2. **After pre - training only on biographical data, the model has difficulty in extracting knowledge**:
- If the model is pre - trained only on biographical data and then fine - tuned using some individual question - and - answer data, regardless of the model size, pre - training time, or fine - tuning parameters, the model has difficulty answering questions about other individuals. However, through knowledge augmentation (such as paraphrasing, sentence rearrangement, etc.), the accuracy is significantly improved.
3. **Linear probing techniques explain why knowledge augmentation is effective**:
- Through linear probing techniques, the author found that knowledge augmentation enables the model to encode personal knowledge almost linearly in the hidden embeddings. Without augmentation, knowledge is scattered throughout the biographical text, making extraction very difficult.
4. **Augmentation of celebrity data is helpful for minority groups**:
- Even if knowledge augmentation is applied only to a part of the individuals (referred to as "celebrities"), the test accuracy of other individuals (the un - augmented "minority groups") is also significantly improved. This indicates that including celebrity data with diverse writing styles can enhance the model's knowledge extraction ability for minority groups.
5. **Bidirectional models have difficulty in extracting knowledge**:
- Encoder models similar to BERT, whether in mixed training or fine - tuning after pre - training, are unable to extract personal knowledge after fine - tuning, unless the knowledge is a single word or multiple independent words (such as birth month, date, and year).

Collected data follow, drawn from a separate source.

/-- **ITEM 32493's `∀ L₂` IS DECIDED BY ONE NON-ZERO FRAME.** Same datum; if SOME non-zero ♯♯-frame `L` (constants `C, X, Y ≠ 0`, period `Ω_K`) has
`ThinCombDvdRat R₀ 3 G L`, then EVERY ♯♯-frame `L′` of the datum (constants `C′, X′, Y′ ≠ 0`, period `Ω_K`) has `ThinCombDvdRat R₀ 3 G L′`
(the zero frame trivially). [cite: Washington1997, §7.1, Prop. 7.2] [cite: Gu2025FiniteSlopeUniversalRS, Conj. 2.15 (arXiv:2512.01184)]
[cite: Jacquet1972, §19 Cor. 19.15] -/
theorem thinCombDvdRat_of_exists_frame (hJ : jacquet1972_functionalEquation_rankinSelbergHecke_cone)
    (hK : IsImaginaryQuadratic K) {N : ℕ} [NeZero N] (W : WeierstrassCurve ℚ)
    (Dt : Literature.NumberTheory.EllipticCurves.ModularForms.ModularParametrizationData W N)
    (hH : SatisfiesHeegnerHypothesis N K)
    {𝔭 : HeightOneSpectrum (𝓞 K)} (h3 : ((3 : ℕ) : 𝓞 K) ∈ 𝔭.asIdeal)
    {𝔭' : HeightOneSpectrum (𝓞 K)} (h3' : ((3 : ℕ) : 𝓞 K) ∈ 𝔭'.asIdeal) (hne : 𝔭' ≠ 𝔭)
    (ι' : PadicAlgCl 3 ≃+* ℂ) (hι : Summit.BirchSwinnertonDyer.BirchSwinnertonDyer.Theorems.SchneiderFree.BranchInducesPrime 3 ι' 𝔭)
    {κ₁ κ₂ : ZpExtension K 3} {γ₁ γ₂ : absoluteGaloisGroup K} (hpair : ZpExtension.IsTopGeneratorPair κ₁ κ₂ γ₁ γ₂)
    (hur₁ : ∀ v : HeightOneSpectrum (𝓞 K), v ≠ 𝔭 → ∀ 𝔓 ∈ v.primesAbove,
      𝔓.inertia (absoluteGaloisGroup K) ≤ κ₁.kerSubgroup)
    {ΩK : ℂ} (G : PowerSeries (UnrSeries 3))
    (hex : ∃ (C X Y : ℂ_[3]) (L : PowerSeries (UnrSeries 3)), C ≠ 0 ∧ X ≠ 0 ∧ Y ≠ 0 ∧ L ≠ 0 ∧
      IsToricTwoVarLFunctionUpTo₂ C X Y ι' 𝔭 𝔭' κ₁ κ₂ γ₁ γ₂ Dt.f ΩK L ∧ ThinCombDvdRat (unrIntegers 3) 3 G L)
    {C' X' Y' : ℂ_[3]} {L' : PowerSeries (UnrSeries 3)} (hC' : C' ≠ 0) (hX' : X' ≠ 0) (hY' : Y' ≠ 0)
    (hL' : IsToricTwoVarLFunctionUpTo₂ C' X' Y' ι' 𝔭 𝔭' κ₁ κ₂ γ₁ γ₂ Dt.f ΩK L') :
    ThinCombDvdRat (unrIntegers 3) 3 G L' := by
  by_cases hL'0 : L' = 0
  · rw [hL'0]; exact thinCombDvdRat_zero 3 G
  obtain ⟨C, X, Y, L, hC, hX, hY, hL0, hL, h⟩ := hex
  exact thinCombDvdRat_of_isToricTwoVarLFunctionUpTo₂_pair hJ hK W Dt hH h3 h3' hne ι' hι hpair hur₁ hC hX hY hC' hX' hY' hL hL0 hL' hL'0 G h

end Summit.BirchSwinnertonDyer.BirchSwinnertonDyer.Theorems.UniversalToricDescentThinComb.FrameOrbitCorollaries

end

### Practical implications
1. **Emphasize the importance of pre - training data paraphrasing**:
- Especially for rare but crucial data. It is usually too late to paraphrase during the fine - tuning stage. Without paraphrasing, the model may accurately repeat knowledge data, but its embedding method may hinder retrieval under different prompts, resulting in a waste of model capacity.
2. **The advantage of introducing more instruction - fine - tuning data in the pre - training stage**:
- Mixed - training experiments show that postponing all question - and - answer - type data to the fine - tuning stage is sub - optimal. Introducing question - and - answer - type data in the pre - training stage can enable the model to encode knowledge more effectively.
### Related work
- **Linear probing of knowledge**:
- Linear probing is a commonly used method for examining how a model encodes knowledge. The author found that only when entity - attribute knowledge is augmented by paraphrasing / rearrangement, etc. during pre - training can the model encode knowledge in linear embeddings. Otherwise, although the model can remember the training data, this knowledge is not linearly encoded, making it very difficult to extract knowledge through question - and - answer.
- **Probing the knowledge of language models through question - and - answer**:
- Question - and - answer is a common method for probing the knowledge of pre - trained language models. However, it is not clear whether these models answer questions by extracting knowledge from training sources or by recognizing exact / similar questions in training. The author uses controlled experiments on unseen individuals.